import Mathlib.Analysis.SpecialFunctions.ExpDeriv
import Literature.Analysis.ODE.OneSidedComparison
import HarnessLib

/-!
# Fluid computer blueprint — drain conversion: the SHARP Lyapunov function

HONEST FRAMING: low prior, high value-of-information experiment on Tao's machine paradigm; NOT a
claim that NS blows up. Elementary planar ODE estimates; nothing is asserted about any fluid
equation or about the threshold gate itself.

## Why

`DrainConversionTime.lean` proves pair-energy decay for `a' = -ω·d + p`, `d' = ω·a - g·d + q`
(damping band `γ₀ω ≤ g ≤ γ₁ω`) at the angle-rate `γ₀/(3(1 + γ₁²))` with the Lyapunov function
`a² + d² - βad`, `β = γ₀/(1 + γ₁²)`. That rate is 6–15× below the truth and makes the a-priori
transfer budget of the threshold gate hopeless (80 % conversion would need `Θ ≳ 40 rad` against the
observed `2–4.5 rad`, kit j049182). The cure is an identity: for CONSTANT damping ratio `γ` and no
forcing, `V = a² + d² - γ·ad` satisfies `V' = -γ·ω·V` EXACTLY (and `V ≍ a² + d²` iff `γ < 2`). With
`β = γ₀` and a band `[γ₀, γ₁]` the defect is `(g - γ₀ω)(-2d² + γ₀ad) ≤ (g - γ₀ω)γ₀²a²/8`
(complete the square), whence the angle-rate

  `λ* = γ₀ - γ₀²(γ₁ - γ₀)/(8(1 - γ₀/2))`   (`= γ₀` at `γ₁ = γ₀`; `= 3/4` for the band `[1, 2]`).

* `DampedRotor.lyapunov_alg_sharp` — the algebraic identity-plus-square behind it;
* `DampedRotor.energy_decay_time_sharp` — for `0 < γ₀ < 2`, `γ₀ ≤ γ₁`, any `0 ≤ λ ≤ λ*`,
  `|a|, |d| ≤ R`, `Θ ≤ ΘM`, forcing `δ`:
  `(1 - γ₀/2)(a(t)² + d(t)²) ≤ exp(-λΘ(t))·((1 + γ₀/2)(a(0)² + d(0)²) + 8Rδ·exp(λΘM)·t)`.

Calibration: band `[1, 2]`, `λ = 3/4`: 80 % conversion of the pair energy needs
`3·exp(-0.75·Θ) ≤ 0.2`, i.e. `Θ ≥ 3.6 rad` — the observed completion angles are `1.9–4.5 rad`.
[cite: Tao2016AveragedNS, §5.5 (the energy-transfer phase of Thm 5.3)]
-/

noncomputable section

open Set Real

namespace Literature.Analysis.FluidPDE.FluidComputer

open Literature.Analysis.ODE

namespace DampedRotor

/-- The sharp algebraic step: for `γ₀ω ≤ g ≤ γ₁ω` (no sign conditions are needed),
`-2g·d² + γ₀ω·d² - γ₀ω·a² + γ₀g·(ad) ≤ -γ₀ω·(a² + d² - γ₀·ad) + ((γ₁ - γ₀)γ₀²/8)·ω·a²`
(equality in the first term at `g = γ₀ω`; the defect is `(g - γ₀ω)(-2d² + γ₀ad)` and
`-2d² + γ₀ad = -2(d - γ₀a/4)² + γ₀²a²/8`). [folklore] -/
theorem lyapunov_alg_sharp {γ₀ γ₁ ω g a d : ℝ} (hg : γ₀ * ω ≤ g) (hg₁ : g ≤ γ₁ * ω) :
    -2 * g * d ^ 2 + γ₀ * ω * d ^ 2 - γ₀ * ω * a ^ 2 + γ₀ * g * (a * d) ≤
      -(γ₀ * ω * (a ^ 2 + d ^ 2 - γ₀ * (a * d))) + (γ₁ - γ₀) * γ₀ ^ 2 / 8 * ω * a ^ 2 := by
  have he : 0 ≤ g - γ₀ * ω := by linarith
  have he1 : g - γ₀ * ω ≤ (γ₁ - γ₀) * ω := by linarith
  have hid : -2 * g * d ^ 2 + γ₀ * ω * d ^ 2 - γ₀ * ω * a ^ 2 + γ₀ * g * (a * d) +
      γ₀ * ω * (a ^ 2 + d ^ 2 - γ₀ * (a * d)) =
      (g - γ₀ * ω) * (-2 * d ^ 2 + γ₀ * (a * d)) := by ring
  have hsq : -2 * d ^ 2 + γ₀ * (a * d) ≤ γ₀ ^ 2 * a ^ 2 / 8 := by
    nlinarith [sq_nonneg (d - γ₀ * a / 4)]
  have h1 : (g - γ₀ * ω) * (-2 * d ^ 2 + γ₀ * (a * d)) ≤ (g - γ₀ * ω) * (γ₀ ^ 2 * a ^ 2 / 8) :=
    mul_le_mul_of_nonneg_left hsq he
  have h2 : (g - γ₀ * ω) * (γ₀ ^ 2 * a ^ 2 / 8) ≤ (γ₁ - γ₀) * ω * (γ₀ ^ 2 * a ^ 2 / 8) :=
    mul_le_mul_of_nonneg_right he1 (by positivity)
  nlinarith [hid, h1, h2]

variable {a d a' d' ω g Θ : ℝ → ℝ} {γ₀ γ₁ lam R δ ΘM T : ℝ}

/-- **Sharp pair-energy decay in time, weighted by the angle.** See the module docstring: for any
`0 ≤ λ ≤ λ* = γ₀ - γ₀²(γ₁ - γ₀)/(8(1 - γ₀/2))`,
`(1 - γ₀/2)(a(t)² + d(t)²) ≤ exp(-λΘ(t))·((1 + γ₀/2)(a(0)² + d(0)²) + 8Rδ·exp(λΘM)·t)`.
[folklore] -/
theorem energy_decay_time_sharp (hac : ContinuousOn a (Icc 0 T)) (hdc : ContinuousOn d (Icc 0 T))
    (ha' : ∀ s ∈ Ico 0 T, HasDerivWithinAt a (a' s) (Ici s) s)
    (hd' : ∀ s ∈ Ico 0 T, HasDerivWithinAt d (d' s) (Ici s) s)
    (hΘc : ContinuousOn Θ (Icc 0 T)) (hΘ0 : Θ 0 = 0)
    (hΘ' : ∀ s ∈ Ico 0 T, HasDerivWithinAt Θ (ω s) (Ici s) s) (hΘM : ∀ s ∈ Icc 0 T, Θ s ≤ ΘM)
    (hω : ∀ s ∈ Ico 0 T, 0 ≤ ω s) (hγ₀ : 0 < γ₀) (hγ₂ : γ₀ < 2) (hγ₁ : γ₀ ≤ γ₁)
    (hlam0 : 0 ≤ lam) (hlam : lam ≤ γ₀ - γ₀ ^ 2 * (γ₁ - γ₀) / (8 * (1 - γ₀ / 2)))
    (hg : ∀ s ∈ Ico 0 T, γ₀ * ω s ≤ g s ∧ g s ≤ γ₁ * ω s) (hR : 0 ≤ R) (hδ : 0 ≤ δ)
    (hab : ∀ s ∈ Ico 0 T, |a s| ≤ R ∧ |d s| ≤ R)
    (hp : ∀ s ∈ Ico 0 T, |a' s + ω s * d s| ≤ δ)
    (hq : ∀ s ∈ Ico 0 T, |d' s - (ω s * a s - g s * d s)| ≤ δ) :
    ∀ t ∈ Icc 0 T, (1 - γ₀ / 2) * (a t ^ 2 + d t ^ 2) ≤
      exp (-lam * Θ t) * ((1 + γ₀ / 2) * (a 0 ^ 2 + d 0 ^ 2) + 8 * R * δ * exp (lam * ΘM) * t) := by
  intro t ht
  have hm : 0 < 1 - γ₀ / 2 := by linarith
  have hRδ : 0 ≤ R * δ := mul_nonneg hR hδ
  -- Lyapunov function `V = a² + d² - γ₀ ad`
  set V : ℝ → ℝ := fun s => a s * a s + d s * d s - γ₀ * (a s * d s) with hV_def
  set V' : ℝ → ℝ := fun s => (a' s * a s + a s * a' s) + (d' s * d s + d s * d' s) -
    γ₀ * (a' s * d s + a s * d' s) with hV'_def
  have hVc : ContinuousOn V (Icc 0 T) :=
    ((hac.mul hac).add (hdc.mul hdc)).sub (continuousOn_const.mul (hac.mul hdc))
  have hVd : ∀ s ∈ Ico 0 T, HasDerivWithinAt V (V' s) (Ici s) s := fun s hs =>
    (((ha' s hs).mul (ha' s hs)).add ((hd' s hs).mul (hd' s hs))).sub
      (((ha' s hs).mul (hd' s hs)).const_mul γ₀)
  have hsand : ∀ s, (1 - γ₀ / 2) * (a s ^ 2 + d s ^ 2) ≤ V s ∧
      V s ≤ (1 + γ₀ / 2) * (a s ^ 2 + d s ^ 2) := by
    intro s
    have h1 : a s * d s ≤ (a s ^ 2 + d s ^ 2) / 2 := by nlinarith [sq_nonneg (a s - d s)]
    have h2 : -(a s * d s) ≤ (a s ^ 2 + d s ^ 2) / 2 := by nlinarith [sq_nonneg (a s + d s)]
    have h3 := mul_le_mul_of_nonneg_left h1 hγ₀.le
    have h4 := mul_le_mul_of_nonneg_left h2 hγ₀.le
    have hV : V s = a s ^ 2 + d s ^ 2 - γ₀ * (a s * d s) := by simp only [hV_def]; ring
    constructor <;> linarith [hV, h3, h4]
  -- `V' + lam ω V ≤ 8Rδ`
  have hineq : ∀ s ∈ Ico 0 T, V' s + lam * ω s * V s ≤ 8 * R * δ := by
    intro s hs
    obtain ⟨hgs0, hgs1⟩ := hg s hs
    obtain ⟨haR, hdR⟩ := hab s hs
    have hωs := hω s hs
    set p := a' s + ω s * d s with hp_def
    set q := d' s - (ω s * a s - g s * d s) with hq_def
    have hpδ : |p| ≤ δ := hp s hs
    have hqδ : |q| ≤ δ := hq s hs
    have ea : a' s = -(ω s * d s) + p := by simp only [hp_def]; ring
    have ed : d' s = ω s * a s - g s * d s + q := by simp only [hq_def]; ring
    have halg := lyapunov_alg_sharp (a := a s) (d := d s) hgs0 hgs1
    have hf1 : a s * p ≤ R * δ := by
      have h := le_abs_self (a s * p); rw [abs_mul] at h
      exact h.trans (mul_le_mul haR hpδ (abs_nonneg p) hR)
    have hf2 : d s * q ≤ R * δ := by
      have h := le_abs_self (d s * q); rw [abs_mul] at h
      exact h.trans (mul_le_mul hdR hqδ (abs_nonneg q) hR)
    have hf3 : -(p * d s) ≤ R * δ := by
      have h := neg_le_abs (p * d s); rw [abs_mul] at h
      have h2 : |p| * |d s| ≤ δ * R := mul_le_mul hpδ hdR (abs_nonneg _) hδ
      linarith
    have hf4 : -(a s * q) ≤ R * δ := by
      have h := neg_le_abs (a s * q); rw [abs_mul] at h
      exact h.trans (mul_le_mul haR hqδ (abs_nonneg q) hR)
    have hf3' := mul_le_mul_of_nonneg_left hf3 hγ₀.le
    have hf4' := mul_le_mul_of_nonneg_left hf4 hγ₀.le
    have hγRδ : γ₀ * (R * δ) ≤ 2 * (R * δ) := mul_le_mul_of_nonneg_right hγ₂.le hRδ
    -- `a² ≤ u ≤ V/m`
    have hVs : V s = a s ^ 2 + d s ^ 2 - γ₀ * (a s * d s) := by simp only [hV_def]; ring
    have hlo := (hsand s).1
    have ha2V : (1 - γ₀ / 2) * a s ^ 2 ≤ V s := by
      have : (1 - γ₀ / 2) * a s ^ 2 ≤ (1 - γ₀ / 2) * (a s ^ 2 + d s ^ 2) :=
        mul_le_mul_of_nonneg_left (by nlinarith [sq_nonneg (d s)]) hm.le
      linarith
    have hV0 : 0 ≤ V s := le_trans (by positivity) hlo
    -- the defect term `((γ₁-γ₀)γ₀²/8) ω a² ≤ ((γ₁-γ₀)γ₀²/(8m)) ω V`
    have hc0 : 0 ≤ (γ₁ - γ₀) * γ₀ ^ 2 / 8 * ω s := by
      have : 0 ≤ γ₁ - γ₀ := by linarith
      positivity
    have hdef : (γ₁ - γ₀) * γ₀ ^ 2 / 8 * ω s * a s ^ 2 ≤
        (γ₁ - γ₀) * γ₀ ^ 2 / 8 * ω s * (V s / (1 - γ₀ / 2)) := by
      refine mul_le_mul_of_nonneg_left ?_ hc0
      rw [le_div_iff₀ hm]; linarith
    -- `main ≤ -lam* ω V ≤ -lam ω V`
    have hstar : -(γ₀ * ω s * V s) + (γ₁ - γ₀) * γ₀ ^ 2 / 8 * ω s * (V s / (1 - γ₀ / 2)) =
        -((γ₀ - γ₀ ^ 2 * (γ₁ - γ₀) / (8 * (1 - γ₀ / 2))) * (ω s * V s)) := by
      field_simp
      ring
    have hωV : 0 ≤ ω s * V s := mul_nonneg hωs hV0
    have hmono : -((γ₀ - γ₀ ^ 2 * (γ₁ - γ₀) / (8 * (1 - γ₀ / 2))) * (ω s * V s)) ≤
        -(lam * (ω s * V s)) := by
      have := mul_le_mul_of_nonneg_right hlam hωV
      linarith
    have hid : V' s + lam * ω s * V s =
        (-2 * g s * d s ^ 2 + γ₀ * ω s * d s ^ 2 - γ₀ * ω s * a s ^ 2 + γ₀ * g s * (a s * d s)) +
        (2 * (a s * p) + 2 * (d s * q) + γ₀ * (-(p * d s)) + γ₀ * (-(a s * q))) +
        lam * (ω s * V s) := by
      simp only [hV'_def, hVs, ea, ed]; ring
    rw [hid]
    have hmain : -2 * g s * d s ^ 2 + γ₀ * ω s * d s ^ 2 - γ₀ * ω s * a s ^ 2 +
        γ₀ * g s * (a s * d s) ≤ -(lam * (ω s * V s)) := by
      have h1 := halg
      rw [← hVs] at h1
      linarith [h1, hdef, hstar, hmono]
    linarith [hmain, hf1, hf2, hf3', hf4', hγRδ, hRδ]
  -- `W = exp(lam Θ) V` has `W' ≤ 8Rδ exp(lam ΘM)`
  have hE : ∀ s ∈ Ico 0 T, HasDerivWithinAt (fun x => exp (lam * Θ x))
      (exp (lam * Θ s) * (lam * ω s)) (Ici s) s :=
    fun s hs => ((hΘ' s hs).const_mul lam).exp
  have hWc : ContinuousOn (fun s => exp (lam * Θ s) * V s) (Icc 0 T) :=
    ((continuousOn_const.mul hΘc).rexp).mul hVc
  have hWd : ∀ s ∈ Ico 0 T, HasDerivWithinAt (fun x => exp (lam * Θ x) * V x)
      (exp (lam * Θ s) * (lam * ω s) * V s + exp (lam * Θ s) * V' s) (Ici s) s :=
    fun s hs => (hE s hs).mul (hVd s hs)
  set M := 8 * R * δ * exp (lam * ΘM) with hM_def
  have hbd : ∀ s ∈ Ico 0 T,
      exp (lam * Θ s) * (lam * ω s) * V s + exp (lam * Θ s) * V' s ≤ M := by
    intro s hs
    have hes : 0 < exp (lam * Θ s) := exp_pos _
    have h1 : exp (lam * Θ s) * (lam * ω s) * V s + exp (lam * Θ s) * V' s =
        exp (lam * Θ s) * (V' s + lam * ω s * V s) := by ring
    rw [h1]
    have h2 : exp (lam * Θ s) * (V' s + lam * ω s * V s) ≤ exp (lam * Θ s) * (8 * R * δ) :=
      mul_le_mul_of_nonneg_left (hineq s hs) hes.le
    have h3 : exp (lam * Θ s) ≤ exp (lam * ΘM) :=
      exp_le_exp.2 (mul_le_mul_of_nonneg_left (hΘM s (Ico_subset_Icc_self hs)) hlam0)
    have h4 := mul_le_mul_of_nonneg_right h3 (by positivity : (0:ℝ) ≤ 8 * R * δ)
    simp only [hM_def]; linarith
  have hmain := sub_le_mul_of_deriv_right_le hWc hWd hbd t ht
  simp only [hΘ0, mul_zero, exp_zero, one_mul, sub_zero] at hmain
  -- unwind
  have het : 0 < exp (lam * Θ t) := exp_pos _
  have hexp_neg : exp (-lam * Θ t) = (exp (lam * Θ t))⁻¹ := by
    rw [← exp_neg]; congr 1; ring
  have hM0 : 0 ≤ M := by positivity
  have hVt : V t ≤ (exp (lam * Θ t))⁻¹ * (V 0 + M * t) := by
    rw [le_inv_mul_iff₀ het]; linarith
  have hV0 := (hsand 0).2
  have hlo := (hsand t).1
  have hi0 : 0 ≤ (exp (lam * Θ t))⁻¹ := inv_nonneg.2 het.le
  have hm' := mul_le_mul_of_nonneg_left
    (by linarith [hV0] : V 0 + M * t ≤ (1 + γ₀ / 2) * (a 0 ^ 2 + d 0 ^ 2) + M * t) hi0
  rw [hexp_neg]
  simp only [hM_def] at hm' hVt
  linarith [hlo, hVt, hm']

end DampedRotor

end Literature.Analysis.FluidPDE.FluidComputer

end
---------------
**WORK ITEM**
Output the lines of the records above exactly as they appear, from the line containing "(((ha' s hs).mul (hd'" through the line containing "have hf4 : -(a s * q) ≤ R * δ := by".

**EXERCISE RESPONSE**
      (((ha' s hs).mul (hd' s hs)).const_mul γ₀)
  have hsand : ∀ s, (1 - γ₀ / 2) * (a s ^ 2 + d s ^ 2) ≤ V s ∧
      V s ≤ (1 + γ₀ / 2) * (a s ^ 2 + d s ^ 2) := by
    intro s
    have h1 : a s * d s ≤ (a s ^ 2 + d s ^ 2) / 2 := by nlinarith [sq_nonneg (a s - d s)]
    have h2 : -(a s * d s) ≤ (a s ^ 2 + d s ^ 2) / 2 := by nlinarith [sq_nonneg (a s + d s)]
    have h3 := mul_le_mul_of_nonneg_left h1 hγ₀.le
    have h4 := mul_le_mul_of_nonneg_left h2 hγ₀.le
    have hV : V s = a s ^ 2 + d s ^ 2 - γ₀ * (a s * d s) := by simp only [hV_def]; ring
    constructor <;> linarith [hV, h3, h4]
  -- `V' + lam ω V ≤ 8Rδ`
  have hineq : ∀ s ∈ Ico 0 T, V' s + lam * ω s * V s ≤ 8 * R * δ := by
    intro s hs
    obtain ⟨hgs0, hgs1⟩ := hg s hs
    obtain ⟨haR, hdR⟩ := hab s hs
    have hωs := hω s hs
    set p := a' s + ω s * d s with hp_def
    set q := d' s - (ω s * a s - g s * d s) with hq_def
    have hpδ : |p| ≤ δ := hp s hs
    have hqδ : |q| ≤ δ := hq s hs
    have ea : a' s = -(ω s * d s) + p := by simp only [hp_def]; ring
    have ed : d' s = ω s * a s - g s * d s + q := by simp only [hq_def]; ring
    have halg := lyapunov_alg_sharp (a := a s) (d := d s) hgs0 hgs1
    have hf1 : a s * p ≤ R * δ := by
      have h := le_abs_self (a s * p); rw [abs_mul] at h
      exact h.trans (mul_le_mul haR hpδ (abs_nonneg p) hR)
    have hf2 : d s * q ≤ R * δ := by
      have h := le_abs_self (d s * q); rw [abs_mul] at h
      exact h.trans (mul_le_mul hdR hqδ (abs_nonneg q) hR)
    have hf3 : -(p * d s) ≤ R * δ := by
      have h := neg_le_abs (p * d s); rw [abs_mul] at h
      have h2 : |p| * |d s| ≤ δ * R := mul_le_mul hpδ hdR (abs_nonneg _) hδ
      linarith
    have hf4 : -(a s * q) ≤ R * δ := by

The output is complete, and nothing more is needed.